La calidad del aire que respiramos está amenazada por la presencia de partículas contaminantes, clasificadas principalmente en dos tipos según su tamaño: las PM 2,5, también conocidas como partículas finas (inferiores a 2,5 micrómetros), y las PM 1, partículas ultrafinas con un diámetro menor a 1 micrómetro.
Estas partículas, tanto sólidas como líquidas, pueden viajar largas distancias impulsadas por las corrientes atmosféricas, para finalmente depositarse en el suelo a través de la lluvia o en forma de polvo.
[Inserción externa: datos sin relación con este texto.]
import Literature.MathematicalPhysics.QuantumFieldTheory.Balaban1983to89.B5G183RateWThetaMixedSharp

/-!
# B5G183RateWThetaCentre — order two, `U = 1`: NO eta-rate `N^{−γ}` with `γ > 1`, for ANY King power
`θ` (`d ≥ 2`); the complete exponent laws `min(2θ,1)` and `min(4θ,1)`

[cite: Balaban1984PropagatorsI, Prop. 1.1 (1.89) p.33, (1.83)–(1.84) p.31, (1.87) p.32; King1986,
(4.19)–(4.20), (4.23) p.672, (4.24) p.673] [folklore]

Bałaban, *Propagators and renormalization transformations for lattice gauge theories. I*, CMP 95
(1984), p.33: «Proposition 1.1. The operator G is a symmetric operator on L²(T_η) and ‖GJ‖, ‖∇GJ‖,
‖G∇*J‖, ‖∇G∇*J‖, ‖∇∇GJ‖, ‖G∇*∇*J‖ ≤ γ₀⁻¹‖J‖, (1.89) with a positive constant γ₀ independent of k,
T_η, and depending on d only (if we put a = 1).»  p.31 prints the propagator `G(p′) = Δ_a⁻¹` per fibre
as (1.83) with `φ_μ(p′)` (1.84), and p.32 the cancellation (1.87) of the `l′ = l` terms.  Bałaban
prints NO rate in `η = L^{−k}`; the eta-rate currencies of this directory (`OrderTwoOpRateResidualWθ`,
`OrderTwoOpRateResidualWθoff`, `OrderTwoOpRateResidualW1`) and every constant below are OURS (finite
torus, `U = 1`, the linear theory only).  King [King1986], CMP 102 (1986) 649–677, (4.20) p.672 supplies the alias weight
`W = ∏_μ |p′_μ|/|p′_μ + 2πj_μ|` whose real power `W^θ` multiplies each derivative symbol; at the zone
CENTRE `l = 0` the weight is `1` for every `θ` (`B5G183RateWgtPieces.wθdSym_centre`).

WHAT IS PROVED.  For `d ≥ 2` (two distinct directions `μ₁ ≠ μ₂`), `a > 0`, EVERY real `θ` and EVERY
constant `C`: the order-two residuals have no rate `N^{−γ}` with `γ > 1` —
`not_orderTwoOpRateResidualWθoff_of_one_lt`, `not_orderTwoOpRateResidualWθ_of_one_lt`,
`not_orderTwoOpRateResidualW1_of_one_lt`.  With the landed positive and sharpness halves this
COMPLETES the exponent laws on `0 ≤ θ ≤ 1` (`d ≥ 2`):
`(∃ C, OrderTwoOpRateResidualWθ d a C θ γ) ↔ γ ≤ min(2θ,1)` (`orderTwoOpRateWθ_law`),
`(∃ C, OrderTwoOpRateResidualWθoff d a C θ γ) ↔ γ ≤ min(4θ,1)` (`orderTwoOpRateWθoff_law`),
`(∃ C, OrderTwoOpRateResidualW1 d a C γ) ↔ γ ≤ 1` (`orderTwoOpRateW1_law`).

WITNESS (θ-blind).  `R = 2`, fibre `p′ = π e_{μ₁} + (π/2) e_{μ₂}`, derivative pair `(∂_{μ₁}, ∂_{μ₂})`,
the CENTRE class `l = 0` (paired with itself at both levels, King weight `1`), polarisation entry
`((0,μ₁),(0,μ₁))`.  By (1.83)–(1.84) and (1.87) the centre diagonal entry of `G^{(n)}(p′)` is the REAL
number `g_n = (1 + aS₁)/(φ_{μ₁}Δ(p′)) + |b(0,μ₁)|²/(aΦ) ≥ 1/(Δ(p′) + a) ≥ 1/(π²d + a)` (`G_centre`,
`gC_ge`), and the two centre derivative symbols contribute `∂_{μ₁}(p′)·conj ∂_{μ₂}(p′) =
4n² sin(p′_{μ₁}/2n) sin(p′_{μ₂}/2n)·e^{i(p′_{μ₁} − p′_{μ₂})/(2n)}` (`dSym_centre_mul_conj`): the entry is
`P_n e^{iπ/(4n)}` with `P_n ≥ 2/(π²d + a)` (Jordan's inequality), so the PHASES of the level-`2N` and
level-`N` entries differ by `π/(8N)` and `|P_{2N}e^{iπ/8N} − P_N e^{iπ/4N}| ≥ P_N sin(π/8N) ≥
(1/(π²d + a))/(2N)` (`polar_diff_lower`) — a `1/N` LOWER bound that no `C/N^γ`, `γ > 1`, can dominate
(`numeric_core1`).  In equal directions `ν = ν′` this phase is absent (the centre entry is then real
and second-order close), which is why two distinct directions are used.

NOT CLAIMED: `d = 1`; the value of the `1/N` coefficient; anything about `p′`-derivatives, `∫dp′`,
decay, `U ≠ 1`, constants.  NOT summit progress.
-/

noncomputable section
Si bien algunas tienen un origen natural, como erupciones volcánicas o la erosión eólica, la mayoría provienen de actividades humanas, incluyendo procesos industriales, emisiones de vehículos, el desgaste de carreteras, neumáticos y componentes metálicos.
Un factor de riesgo para la salud
La contaminación del aire, y en particular la presencia de partículas finas, contribuye significativamente a un elevado número de fallecimientos a nivel mundial. Se estima que en Europa, esta contaminación podría ser responsable de hasta 50.000 muertes anuales que podrían haberse evitado.
Debido a su pequeño tamaño, las PM2,5 tienen la capacidad de penetrar profundamente en el sistema respiratorio, llegando hasta los alvéolos pulmonares, donde pueden provocar enfermedades respiratorias como el asma. Una vez en los alvéolos, estas partículas pueden incluso pasar al torrente sanguíneo, aumentando el riesgo de problemas cardiovasculares graves, como infartos, cardiopatías coronarias, arritmias y accidentes cerebrovasculares. Además, la contaminación atmosférica se ha asociado con un mayor riesgo de desarrollar cáncer de pulmón y vejiga, habiendo sido clasificada como cancerígena por el Centro Internacional de Investigación sobre el Cáncer (CIIC) de la OMS.